* About this exercise *
Exact reproduction required: the lines below from the line with "on the SHIFTED GLUED" to the line with "glued field (goodTD", both ends included, and no others.

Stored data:
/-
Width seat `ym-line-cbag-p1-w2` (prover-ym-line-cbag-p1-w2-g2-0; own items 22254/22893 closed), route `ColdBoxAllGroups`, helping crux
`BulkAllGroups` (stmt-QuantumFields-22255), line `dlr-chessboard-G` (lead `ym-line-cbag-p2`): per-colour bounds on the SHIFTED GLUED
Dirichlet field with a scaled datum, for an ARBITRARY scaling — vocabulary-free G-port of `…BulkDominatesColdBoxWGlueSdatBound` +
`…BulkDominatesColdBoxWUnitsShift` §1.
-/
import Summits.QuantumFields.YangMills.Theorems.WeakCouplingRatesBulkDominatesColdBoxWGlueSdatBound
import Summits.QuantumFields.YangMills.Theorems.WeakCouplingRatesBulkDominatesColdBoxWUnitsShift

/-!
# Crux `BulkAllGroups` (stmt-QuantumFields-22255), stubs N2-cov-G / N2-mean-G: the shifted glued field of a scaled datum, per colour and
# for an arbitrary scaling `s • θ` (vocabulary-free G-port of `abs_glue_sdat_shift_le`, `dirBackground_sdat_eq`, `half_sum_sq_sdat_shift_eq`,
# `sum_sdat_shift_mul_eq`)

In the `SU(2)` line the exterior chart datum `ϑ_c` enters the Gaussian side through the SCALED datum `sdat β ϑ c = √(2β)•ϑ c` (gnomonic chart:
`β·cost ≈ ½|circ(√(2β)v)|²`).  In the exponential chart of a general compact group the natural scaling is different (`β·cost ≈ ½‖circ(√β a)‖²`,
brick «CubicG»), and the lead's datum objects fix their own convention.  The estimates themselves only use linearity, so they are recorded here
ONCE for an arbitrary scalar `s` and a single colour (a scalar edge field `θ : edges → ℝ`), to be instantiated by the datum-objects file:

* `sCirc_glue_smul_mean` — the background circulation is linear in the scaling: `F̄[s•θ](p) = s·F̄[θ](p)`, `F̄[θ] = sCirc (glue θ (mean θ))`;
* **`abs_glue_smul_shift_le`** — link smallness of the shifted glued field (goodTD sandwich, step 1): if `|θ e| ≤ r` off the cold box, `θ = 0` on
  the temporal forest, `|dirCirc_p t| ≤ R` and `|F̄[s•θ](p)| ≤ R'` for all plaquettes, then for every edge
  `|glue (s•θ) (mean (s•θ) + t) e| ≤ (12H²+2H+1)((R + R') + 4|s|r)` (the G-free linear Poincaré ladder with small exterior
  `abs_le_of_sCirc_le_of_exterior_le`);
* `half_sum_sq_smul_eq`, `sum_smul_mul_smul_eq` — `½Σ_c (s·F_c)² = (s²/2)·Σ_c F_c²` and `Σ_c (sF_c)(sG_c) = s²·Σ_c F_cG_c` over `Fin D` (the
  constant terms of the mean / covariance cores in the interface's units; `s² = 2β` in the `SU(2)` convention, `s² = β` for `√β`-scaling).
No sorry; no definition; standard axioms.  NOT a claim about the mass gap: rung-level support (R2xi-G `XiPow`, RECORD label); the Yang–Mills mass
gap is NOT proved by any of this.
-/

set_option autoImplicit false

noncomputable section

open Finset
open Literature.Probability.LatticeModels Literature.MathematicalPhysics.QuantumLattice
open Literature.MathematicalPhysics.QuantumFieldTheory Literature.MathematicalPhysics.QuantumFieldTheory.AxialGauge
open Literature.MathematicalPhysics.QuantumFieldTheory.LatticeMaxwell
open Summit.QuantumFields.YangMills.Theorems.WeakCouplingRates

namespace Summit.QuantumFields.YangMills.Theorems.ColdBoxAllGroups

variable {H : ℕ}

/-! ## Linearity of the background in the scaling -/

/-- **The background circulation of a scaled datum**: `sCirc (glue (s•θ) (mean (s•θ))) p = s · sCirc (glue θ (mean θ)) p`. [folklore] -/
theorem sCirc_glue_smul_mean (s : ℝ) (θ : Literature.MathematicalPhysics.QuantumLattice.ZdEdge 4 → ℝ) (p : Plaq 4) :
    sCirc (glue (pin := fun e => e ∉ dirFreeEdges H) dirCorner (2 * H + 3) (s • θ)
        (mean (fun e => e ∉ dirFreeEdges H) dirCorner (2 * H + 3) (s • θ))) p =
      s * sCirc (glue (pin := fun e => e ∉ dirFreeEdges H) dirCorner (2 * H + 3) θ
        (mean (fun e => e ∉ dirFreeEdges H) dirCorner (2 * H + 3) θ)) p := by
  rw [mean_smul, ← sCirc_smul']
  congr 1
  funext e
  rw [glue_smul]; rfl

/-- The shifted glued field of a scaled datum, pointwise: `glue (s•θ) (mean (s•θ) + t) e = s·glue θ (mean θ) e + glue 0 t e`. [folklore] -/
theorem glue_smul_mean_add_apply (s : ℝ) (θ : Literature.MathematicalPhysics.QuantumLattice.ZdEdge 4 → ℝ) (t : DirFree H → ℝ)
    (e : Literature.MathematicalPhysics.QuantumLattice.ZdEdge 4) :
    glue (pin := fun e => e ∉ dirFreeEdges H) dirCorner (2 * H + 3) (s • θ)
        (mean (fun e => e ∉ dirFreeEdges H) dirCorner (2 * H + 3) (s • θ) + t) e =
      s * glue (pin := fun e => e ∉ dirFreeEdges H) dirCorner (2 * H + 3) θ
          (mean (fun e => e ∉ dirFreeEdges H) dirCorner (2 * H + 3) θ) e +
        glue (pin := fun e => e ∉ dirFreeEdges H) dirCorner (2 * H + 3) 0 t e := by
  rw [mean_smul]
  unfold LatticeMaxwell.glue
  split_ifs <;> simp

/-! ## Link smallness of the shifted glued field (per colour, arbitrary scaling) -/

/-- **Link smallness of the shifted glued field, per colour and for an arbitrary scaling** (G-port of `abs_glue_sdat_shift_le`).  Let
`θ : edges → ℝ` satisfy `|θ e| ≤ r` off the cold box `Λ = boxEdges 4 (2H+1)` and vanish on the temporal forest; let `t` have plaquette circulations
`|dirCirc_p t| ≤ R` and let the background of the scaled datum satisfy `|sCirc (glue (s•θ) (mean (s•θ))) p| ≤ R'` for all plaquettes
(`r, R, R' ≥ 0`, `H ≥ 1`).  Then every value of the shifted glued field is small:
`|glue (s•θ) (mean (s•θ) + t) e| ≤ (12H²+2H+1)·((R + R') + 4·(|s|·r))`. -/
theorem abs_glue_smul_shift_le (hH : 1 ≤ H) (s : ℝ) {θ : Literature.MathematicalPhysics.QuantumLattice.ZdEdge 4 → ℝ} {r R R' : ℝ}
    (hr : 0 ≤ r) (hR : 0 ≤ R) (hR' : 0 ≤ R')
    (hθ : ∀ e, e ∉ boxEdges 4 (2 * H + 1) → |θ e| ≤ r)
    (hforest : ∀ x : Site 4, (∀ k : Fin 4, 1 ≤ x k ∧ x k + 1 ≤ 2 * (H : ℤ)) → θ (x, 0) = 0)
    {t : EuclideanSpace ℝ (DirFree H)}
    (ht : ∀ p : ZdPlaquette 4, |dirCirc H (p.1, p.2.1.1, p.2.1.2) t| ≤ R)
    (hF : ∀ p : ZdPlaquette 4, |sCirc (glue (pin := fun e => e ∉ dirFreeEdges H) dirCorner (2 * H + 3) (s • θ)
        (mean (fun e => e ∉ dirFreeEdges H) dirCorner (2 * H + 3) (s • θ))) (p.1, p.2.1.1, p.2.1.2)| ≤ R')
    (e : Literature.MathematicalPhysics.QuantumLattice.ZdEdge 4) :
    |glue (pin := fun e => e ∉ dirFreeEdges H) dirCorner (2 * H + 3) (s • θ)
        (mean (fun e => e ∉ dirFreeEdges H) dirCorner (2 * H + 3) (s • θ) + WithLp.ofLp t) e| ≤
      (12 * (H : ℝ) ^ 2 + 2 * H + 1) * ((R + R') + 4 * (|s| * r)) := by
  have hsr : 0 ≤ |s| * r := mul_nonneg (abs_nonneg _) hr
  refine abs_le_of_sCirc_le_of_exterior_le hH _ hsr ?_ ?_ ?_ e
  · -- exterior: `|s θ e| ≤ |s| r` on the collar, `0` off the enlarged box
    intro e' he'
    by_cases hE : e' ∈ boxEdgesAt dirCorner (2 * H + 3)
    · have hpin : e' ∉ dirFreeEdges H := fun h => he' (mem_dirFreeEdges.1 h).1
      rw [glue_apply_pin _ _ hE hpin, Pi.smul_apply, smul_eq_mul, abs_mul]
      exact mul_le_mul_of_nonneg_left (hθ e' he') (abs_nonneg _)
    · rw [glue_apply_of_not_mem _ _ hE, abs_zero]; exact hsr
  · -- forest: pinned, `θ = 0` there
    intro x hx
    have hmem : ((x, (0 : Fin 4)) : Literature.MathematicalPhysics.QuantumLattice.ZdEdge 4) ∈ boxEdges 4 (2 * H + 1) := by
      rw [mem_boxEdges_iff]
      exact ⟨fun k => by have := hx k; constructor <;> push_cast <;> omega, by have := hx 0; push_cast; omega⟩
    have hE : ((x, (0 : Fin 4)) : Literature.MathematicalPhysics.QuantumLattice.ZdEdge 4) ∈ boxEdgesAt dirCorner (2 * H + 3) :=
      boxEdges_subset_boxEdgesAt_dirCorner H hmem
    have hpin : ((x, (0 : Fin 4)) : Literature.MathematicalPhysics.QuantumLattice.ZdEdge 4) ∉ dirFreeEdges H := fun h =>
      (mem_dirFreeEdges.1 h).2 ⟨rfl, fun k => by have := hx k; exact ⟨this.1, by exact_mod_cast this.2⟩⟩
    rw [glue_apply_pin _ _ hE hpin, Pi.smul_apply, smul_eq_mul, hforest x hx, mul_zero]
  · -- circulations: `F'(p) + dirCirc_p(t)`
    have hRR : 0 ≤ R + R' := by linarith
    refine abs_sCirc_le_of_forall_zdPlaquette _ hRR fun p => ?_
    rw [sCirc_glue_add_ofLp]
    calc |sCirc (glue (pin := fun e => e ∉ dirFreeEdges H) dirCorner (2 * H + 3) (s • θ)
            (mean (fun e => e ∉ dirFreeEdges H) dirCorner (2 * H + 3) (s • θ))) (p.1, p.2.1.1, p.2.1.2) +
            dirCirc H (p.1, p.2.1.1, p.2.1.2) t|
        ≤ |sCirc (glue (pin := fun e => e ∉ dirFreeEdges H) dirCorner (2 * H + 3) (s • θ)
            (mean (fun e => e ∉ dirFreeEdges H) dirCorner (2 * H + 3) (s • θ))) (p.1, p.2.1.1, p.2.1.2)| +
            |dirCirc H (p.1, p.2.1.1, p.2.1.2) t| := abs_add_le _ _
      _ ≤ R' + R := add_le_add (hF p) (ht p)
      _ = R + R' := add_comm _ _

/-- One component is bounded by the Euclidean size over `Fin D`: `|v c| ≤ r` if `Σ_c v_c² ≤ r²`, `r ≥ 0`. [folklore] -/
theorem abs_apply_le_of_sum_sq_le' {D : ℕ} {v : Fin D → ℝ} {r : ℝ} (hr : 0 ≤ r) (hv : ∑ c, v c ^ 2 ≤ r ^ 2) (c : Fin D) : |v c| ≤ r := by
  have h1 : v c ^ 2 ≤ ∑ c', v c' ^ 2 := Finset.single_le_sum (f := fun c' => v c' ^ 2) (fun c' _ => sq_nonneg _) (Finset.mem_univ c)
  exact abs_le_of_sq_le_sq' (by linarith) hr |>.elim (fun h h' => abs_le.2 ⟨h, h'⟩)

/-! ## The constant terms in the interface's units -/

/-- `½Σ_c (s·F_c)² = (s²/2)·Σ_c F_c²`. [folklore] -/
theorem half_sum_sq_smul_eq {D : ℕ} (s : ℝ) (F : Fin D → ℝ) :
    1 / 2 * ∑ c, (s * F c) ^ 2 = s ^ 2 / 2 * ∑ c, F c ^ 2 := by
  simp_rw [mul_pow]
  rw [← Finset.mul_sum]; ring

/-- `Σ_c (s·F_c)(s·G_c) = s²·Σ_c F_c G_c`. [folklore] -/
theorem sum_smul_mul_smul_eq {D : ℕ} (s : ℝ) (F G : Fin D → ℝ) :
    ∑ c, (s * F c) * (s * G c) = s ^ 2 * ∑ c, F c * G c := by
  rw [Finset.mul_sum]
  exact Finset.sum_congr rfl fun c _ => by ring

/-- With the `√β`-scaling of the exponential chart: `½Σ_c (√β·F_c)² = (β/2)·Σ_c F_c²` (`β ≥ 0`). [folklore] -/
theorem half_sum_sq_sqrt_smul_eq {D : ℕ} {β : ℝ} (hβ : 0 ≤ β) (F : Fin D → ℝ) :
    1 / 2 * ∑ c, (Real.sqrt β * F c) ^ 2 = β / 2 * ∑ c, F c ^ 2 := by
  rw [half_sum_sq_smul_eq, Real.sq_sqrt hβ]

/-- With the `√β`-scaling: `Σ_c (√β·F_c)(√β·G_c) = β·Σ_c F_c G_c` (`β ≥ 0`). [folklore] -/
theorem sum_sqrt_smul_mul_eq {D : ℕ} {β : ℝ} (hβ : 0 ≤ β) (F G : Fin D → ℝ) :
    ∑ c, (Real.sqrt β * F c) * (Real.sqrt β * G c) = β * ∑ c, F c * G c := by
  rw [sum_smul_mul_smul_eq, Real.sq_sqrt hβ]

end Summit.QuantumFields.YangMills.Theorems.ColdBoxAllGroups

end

...

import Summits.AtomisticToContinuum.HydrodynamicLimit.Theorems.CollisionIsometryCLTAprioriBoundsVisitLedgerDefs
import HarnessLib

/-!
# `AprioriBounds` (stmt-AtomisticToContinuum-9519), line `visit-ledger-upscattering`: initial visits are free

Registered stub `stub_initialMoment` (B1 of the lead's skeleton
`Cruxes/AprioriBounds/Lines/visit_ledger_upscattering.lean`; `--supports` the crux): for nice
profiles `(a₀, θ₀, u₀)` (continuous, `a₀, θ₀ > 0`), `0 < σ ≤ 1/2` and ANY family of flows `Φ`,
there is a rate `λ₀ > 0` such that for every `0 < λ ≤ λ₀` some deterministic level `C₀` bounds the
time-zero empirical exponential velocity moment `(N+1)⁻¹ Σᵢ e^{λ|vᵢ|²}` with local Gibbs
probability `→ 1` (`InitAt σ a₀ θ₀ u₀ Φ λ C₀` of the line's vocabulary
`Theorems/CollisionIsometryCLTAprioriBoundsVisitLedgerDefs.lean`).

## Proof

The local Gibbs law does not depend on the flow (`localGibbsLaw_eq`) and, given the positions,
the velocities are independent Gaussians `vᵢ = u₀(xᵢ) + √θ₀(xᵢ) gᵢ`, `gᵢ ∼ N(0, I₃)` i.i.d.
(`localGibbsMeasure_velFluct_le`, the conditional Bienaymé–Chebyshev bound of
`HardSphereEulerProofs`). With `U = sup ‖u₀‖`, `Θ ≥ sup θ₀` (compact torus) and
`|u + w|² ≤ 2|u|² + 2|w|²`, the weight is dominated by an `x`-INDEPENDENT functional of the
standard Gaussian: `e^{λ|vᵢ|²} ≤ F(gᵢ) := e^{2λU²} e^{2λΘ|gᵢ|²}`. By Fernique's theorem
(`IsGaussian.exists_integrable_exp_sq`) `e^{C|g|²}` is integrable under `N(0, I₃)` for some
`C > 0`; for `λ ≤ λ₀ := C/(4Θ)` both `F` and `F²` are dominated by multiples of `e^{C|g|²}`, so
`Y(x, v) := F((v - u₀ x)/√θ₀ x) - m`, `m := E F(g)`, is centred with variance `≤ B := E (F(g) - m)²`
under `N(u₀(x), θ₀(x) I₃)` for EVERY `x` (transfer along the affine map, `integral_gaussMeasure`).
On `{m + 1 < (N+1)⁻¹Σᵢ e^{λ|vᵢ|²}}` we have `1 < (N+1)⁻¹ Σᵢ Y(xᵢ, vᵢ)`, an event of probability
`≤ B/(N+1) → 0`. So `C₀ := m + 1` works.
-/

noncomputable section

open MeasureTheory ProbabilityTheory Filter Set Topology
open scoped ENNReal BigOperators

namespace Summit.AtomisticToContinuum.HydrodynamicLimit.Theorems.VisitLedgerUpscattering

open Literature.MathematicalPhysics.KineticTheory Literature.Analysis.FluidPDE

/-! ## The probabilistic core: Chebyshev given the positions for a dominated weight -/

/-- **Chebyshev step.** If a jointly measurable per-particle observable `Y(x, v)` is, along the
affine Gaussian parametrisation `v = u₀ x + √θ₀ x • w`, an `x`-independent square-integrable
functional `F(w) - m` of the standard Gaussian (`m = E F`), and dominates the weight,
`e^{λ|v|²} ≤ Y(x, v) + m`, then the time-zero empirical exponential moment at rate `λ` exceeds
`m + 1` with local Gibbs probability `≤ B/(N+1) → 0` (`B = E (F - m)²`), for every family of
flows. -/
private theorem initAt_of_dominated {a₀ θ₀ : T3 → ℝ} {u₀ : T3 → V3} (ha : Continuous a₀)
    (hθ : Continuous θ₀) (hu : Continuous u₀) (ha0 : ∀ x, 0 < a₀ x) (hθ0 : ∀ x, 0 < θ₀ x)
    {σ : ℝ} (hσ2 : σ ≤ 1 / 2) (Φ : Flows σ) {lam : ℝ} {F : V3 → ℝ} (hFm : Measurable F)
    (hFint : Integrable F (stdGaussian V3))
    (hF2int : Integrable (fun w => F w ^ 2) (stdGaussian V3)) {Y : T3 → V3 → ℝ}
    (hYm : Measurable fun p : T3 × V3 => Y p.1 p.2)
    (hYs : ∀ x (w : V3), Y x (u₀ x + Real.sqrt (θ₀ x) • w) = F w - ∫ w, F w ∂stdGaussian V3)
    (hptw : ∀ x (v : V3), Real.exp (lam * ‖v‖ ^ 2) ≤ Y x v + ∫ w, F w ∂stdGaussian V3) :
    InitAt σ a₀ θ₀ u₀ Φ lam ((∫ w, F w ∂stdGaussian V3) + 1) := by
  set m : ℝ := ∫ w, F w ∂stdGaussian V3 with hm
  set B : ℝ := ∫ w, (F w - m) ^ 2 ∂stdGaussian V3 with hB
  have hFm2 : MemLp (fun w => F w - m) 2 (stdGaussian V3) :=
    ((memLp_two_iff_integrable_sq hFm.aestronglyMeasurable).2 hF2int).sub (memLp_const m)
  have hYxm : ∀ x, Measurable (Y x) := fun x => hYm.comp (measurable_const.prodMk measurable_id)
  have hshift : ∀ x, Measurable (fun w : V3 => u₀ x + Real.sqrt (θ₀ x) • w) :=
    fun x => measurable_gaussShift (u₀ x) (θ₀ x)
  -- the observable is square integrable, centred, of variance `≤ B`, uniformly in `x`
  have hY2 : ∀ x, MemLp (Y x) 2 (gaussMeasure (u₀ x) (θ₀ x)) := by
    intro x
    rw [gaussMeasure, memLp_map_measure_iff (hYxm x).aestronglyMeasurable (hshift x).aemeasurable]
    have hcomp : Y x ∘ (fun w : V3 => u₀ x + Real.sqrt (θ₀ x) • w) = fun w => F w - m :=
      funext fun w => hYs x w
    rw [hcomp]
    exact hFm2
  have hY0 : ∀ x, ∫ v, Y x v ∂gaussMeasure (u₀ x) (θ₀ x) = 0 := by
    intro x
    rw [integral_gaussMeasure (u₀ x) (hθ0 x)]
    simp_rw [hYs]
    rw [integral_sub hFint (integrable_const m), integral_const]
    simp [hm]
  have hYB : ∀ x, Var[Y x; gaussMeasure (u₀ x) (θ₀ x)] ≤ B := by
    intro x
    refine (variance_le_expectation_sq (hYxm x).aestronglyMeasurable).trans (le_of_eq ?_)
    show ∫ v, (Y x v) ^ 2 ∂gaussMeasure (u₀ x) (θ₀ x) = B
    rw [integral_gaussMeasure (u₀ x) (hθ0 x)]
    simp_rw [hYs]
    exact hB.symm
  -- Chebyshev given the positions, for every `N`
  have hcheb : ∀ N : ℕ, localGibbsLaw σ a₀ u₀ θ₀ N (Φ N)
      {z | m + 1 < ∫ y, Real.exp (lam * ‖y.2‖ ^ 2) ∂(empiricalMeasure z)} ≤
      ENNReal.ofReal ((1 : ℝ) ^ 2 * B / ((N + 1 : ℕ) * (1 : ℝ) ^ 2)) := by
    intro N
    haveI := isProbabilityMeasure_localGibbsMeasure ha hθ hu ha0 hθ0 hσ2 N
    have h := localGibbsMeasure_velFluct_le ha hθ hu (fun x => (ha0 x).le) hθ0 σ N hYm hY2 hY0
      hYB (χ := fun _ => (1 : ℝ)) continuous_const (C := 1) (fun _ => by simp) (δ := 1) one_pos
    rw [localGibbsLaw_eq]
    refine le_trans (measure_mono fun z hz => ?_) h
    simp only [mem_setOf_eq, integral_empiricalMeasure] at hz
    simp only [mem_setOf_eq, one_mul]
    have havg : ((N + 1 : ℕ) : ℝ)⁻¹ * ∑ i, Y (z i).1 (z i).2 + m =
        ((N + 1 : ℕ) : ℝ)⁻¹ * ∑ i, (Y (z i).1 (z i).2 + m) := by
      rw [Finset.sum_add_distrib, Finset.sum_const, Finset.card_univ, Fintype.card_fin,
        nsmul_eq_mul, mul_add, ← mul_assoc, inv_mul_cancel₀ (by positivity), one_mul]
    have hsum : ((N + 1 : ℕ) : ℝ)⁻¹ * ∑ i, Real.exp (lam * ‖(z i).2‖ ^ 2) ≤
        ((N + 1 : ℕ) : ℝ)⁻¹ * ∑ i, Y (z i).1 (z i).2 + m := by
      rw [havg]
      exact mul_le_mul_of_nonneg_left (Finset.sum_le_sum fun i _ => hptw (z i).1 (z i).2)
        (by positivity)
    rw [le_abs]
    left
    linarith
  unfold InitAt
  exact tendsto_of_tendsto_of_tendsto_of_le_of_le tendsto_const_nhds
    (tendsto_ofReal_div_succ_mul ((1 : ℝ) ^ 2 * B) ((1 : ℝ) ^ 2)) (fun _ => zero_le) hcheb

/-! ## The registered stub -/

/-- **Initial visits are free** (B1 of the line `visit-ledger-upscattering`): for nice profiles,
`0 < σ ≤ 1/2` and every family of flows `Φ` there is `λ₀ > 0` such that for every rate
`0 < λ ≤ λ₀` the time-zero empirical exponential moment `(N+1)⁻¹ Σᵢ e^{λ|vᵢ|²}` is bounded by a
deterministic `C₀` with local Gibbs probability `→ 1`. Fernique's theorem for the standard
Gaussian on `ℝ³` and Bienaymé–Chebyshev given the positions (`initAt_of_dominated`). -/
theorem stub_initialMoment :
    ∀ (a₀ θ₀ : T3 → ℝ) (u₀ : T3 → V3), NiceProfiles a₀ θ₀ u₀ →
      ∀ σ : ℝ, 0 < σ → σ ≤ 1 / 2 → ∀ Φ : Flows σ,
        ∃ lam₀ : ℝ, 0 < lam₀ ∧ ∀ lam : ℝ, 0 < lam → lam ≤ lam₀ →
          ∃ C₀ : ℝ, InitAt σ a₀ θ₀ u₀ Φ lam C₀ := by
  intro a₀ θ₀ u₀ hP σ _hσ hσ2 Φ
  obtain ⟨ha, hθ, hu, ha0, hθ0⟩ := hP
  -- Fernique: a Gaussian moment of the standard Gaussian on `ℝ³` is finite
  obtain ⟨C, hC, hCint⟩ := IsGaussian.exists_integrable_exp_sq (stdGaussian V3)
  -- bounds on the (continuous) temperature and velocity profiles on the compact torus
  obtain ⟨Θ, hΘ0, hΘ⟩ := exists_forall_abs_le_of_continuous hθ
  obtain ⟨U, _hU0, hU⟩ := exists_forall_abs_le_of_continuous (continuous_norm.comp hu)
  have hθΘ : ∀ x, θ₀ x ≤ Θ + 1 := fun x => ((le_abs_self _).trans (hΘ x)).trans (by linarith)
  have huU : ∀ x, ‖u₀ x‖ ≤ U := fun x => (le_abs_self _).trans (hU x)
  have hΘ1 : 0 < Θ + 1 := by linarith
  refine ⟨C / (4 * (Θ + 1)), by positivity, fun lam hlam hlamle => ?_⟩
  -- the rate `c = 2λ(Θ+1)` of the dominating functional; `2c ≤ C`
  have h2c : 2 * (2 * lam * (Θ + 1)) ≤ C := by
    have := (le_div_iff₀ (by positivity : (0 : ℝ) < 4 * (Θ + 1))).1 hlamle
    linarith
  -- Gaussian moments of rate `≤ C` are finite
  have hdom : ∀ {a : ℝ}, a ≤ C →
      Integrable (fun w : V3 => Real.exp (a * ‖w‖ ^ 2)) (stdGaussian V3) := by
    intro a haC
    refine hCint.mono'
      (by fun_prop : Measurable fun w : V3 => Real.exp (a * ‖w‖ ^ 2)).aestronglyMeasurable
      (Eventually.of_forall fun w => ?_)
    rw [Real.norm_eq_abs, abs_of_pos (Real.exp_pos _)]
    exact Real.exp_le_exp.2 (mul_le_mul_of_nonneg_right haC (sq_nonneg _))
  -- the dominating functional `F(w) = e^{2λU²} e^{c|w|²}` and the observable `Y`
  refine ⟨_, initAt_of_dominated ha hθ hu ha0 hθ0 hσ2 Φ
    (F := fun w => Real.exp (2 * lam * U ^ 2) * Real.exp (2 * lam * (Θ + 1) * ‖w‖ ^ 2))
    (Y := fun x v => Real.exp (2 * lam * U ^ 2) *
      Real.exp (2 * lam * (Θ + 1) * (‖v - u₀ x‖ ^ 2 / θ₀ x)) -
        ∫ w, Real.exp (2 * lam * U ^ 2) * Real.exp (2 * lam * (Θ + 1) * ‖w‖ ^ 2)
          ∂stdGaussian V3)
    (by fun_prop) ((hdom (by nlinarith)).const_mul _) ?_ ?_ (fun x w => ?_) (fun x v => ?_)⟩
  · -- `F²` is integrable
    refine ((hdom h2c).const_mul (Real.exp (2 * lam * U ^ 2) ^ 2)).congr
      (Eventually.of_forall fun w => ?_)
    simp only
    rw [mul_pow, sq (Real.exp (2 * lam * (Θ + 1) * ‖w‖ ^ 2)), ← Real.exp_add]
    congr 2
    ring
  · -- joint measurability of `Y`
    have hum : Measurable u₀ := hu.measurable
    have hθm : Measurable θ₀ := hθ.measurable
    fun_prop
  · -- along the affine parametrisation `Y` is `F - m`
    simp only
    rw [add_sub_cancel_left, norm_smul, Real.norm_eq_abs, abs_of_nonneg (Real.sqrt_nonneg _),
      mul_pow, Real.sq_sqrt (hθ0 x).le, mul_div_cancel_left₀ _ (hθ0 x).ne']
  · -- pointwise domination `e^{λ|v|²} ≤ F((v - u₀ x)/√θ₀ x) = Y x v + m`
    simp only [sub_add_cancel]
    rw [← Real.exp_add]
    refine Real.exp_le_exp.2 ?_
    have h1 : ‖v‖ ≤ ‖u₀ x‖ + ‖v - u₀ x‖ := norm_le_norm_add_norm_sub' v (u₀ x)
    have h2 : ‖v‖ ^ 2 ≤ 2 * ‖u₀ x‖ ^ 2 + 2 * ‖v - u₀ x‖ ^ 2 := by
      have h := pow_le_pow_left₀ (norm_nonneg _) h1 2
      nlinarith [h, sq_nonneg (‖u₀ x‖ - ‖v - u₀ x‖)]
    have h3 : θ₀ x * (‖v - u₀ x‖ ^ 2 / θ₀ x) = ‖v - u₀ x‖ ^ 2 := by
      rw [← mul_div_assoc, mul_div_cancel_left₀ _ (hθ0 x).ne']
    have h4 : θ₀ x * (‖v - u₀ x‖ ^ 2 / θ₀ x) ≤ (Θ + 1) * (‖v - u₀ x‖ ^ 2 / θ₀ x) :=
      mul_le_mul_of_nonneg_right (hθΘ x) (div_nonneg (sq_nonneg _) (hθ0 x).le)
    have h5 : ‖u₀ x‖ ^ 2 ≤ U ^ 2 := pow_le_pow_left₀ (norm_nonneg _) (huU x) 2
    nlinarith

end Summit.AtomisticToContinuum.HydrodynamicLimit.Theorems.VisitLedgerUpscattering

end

* Answer to the problem *
`BulkAllGroups` (stmt-QuantumFields-22255), line `dlr-chessboard-G` (lead `ym-line-cbag-p2`): per-colour bounds on the SHIFTED GLUED
Dirichlet field with a scaled datum, for an ARBITRARY scaling — vocabulary-free G-port of `…BulkDominatesColdBoxWGlueSdatBound` +
`…BulkDominatesColdBoxWUnitsShift` §1.
-/
import Summits.QuantumFields.YangMills.Theorems.WeakCouplingRatesBulkDominatesColdBoxWGlueSdatBound
import Summits.QuantumFields.YangMills.Theorems.WeakCouplingRatesBulkDominatesColdBoxWUnitsShift

/-!
# Crux `BulkAllGroups` (stmt-QuantumFields-22255), stubs N2-cov-G / N2-mean-G: the shifted glued field of a scaled datum, per colour and
# for an arbitrary scaling `s • θ` (vocabulary-free G-port of `abs_glue_sdat_shift_le`, `dirBackground_sdat_eq`, `half_sum_sq_sdat_shift_eq`,
# `sum_sdat_shift_mul_eq`)

In the `SU(2)` line the exterior chart datum `ϑ_c` enters the Gaussian side through the SCALED datum `sdat β ϑ c = √(2β)•ϑ c` (gnomonic chart:
`β·cost ≈ ½|circ(√(2β)v)|²`).  In the exponential chart of a general compact group the natural scaling is different (`β·cost ≈ ½‖circ(√β a)‖²`,
brick «CubicG»), and the lead's datum objects fix their own convention.  The estimates themselves only use linearity, so they are recorded here
ONCE for an arbitrary scalar `s` and a single colour (a scalar edge field `θ : edges → ℝ`), to be instantiated by the datum-objects file:

* `sCirc_glue_smul_mean` — the background circulation is linear in the scaling: `F̄[s•θ](p) = s·F̄[θ](p)`, `F̄[θ] = sCirc (glue θ (mean θ))`;
* **`abs_glue_smul_shift_le`** — link smallness of the shifted glued field (goodTD sandwich, step 1): if `|θ e| ≤ r` off the cold box, `θ = 0` on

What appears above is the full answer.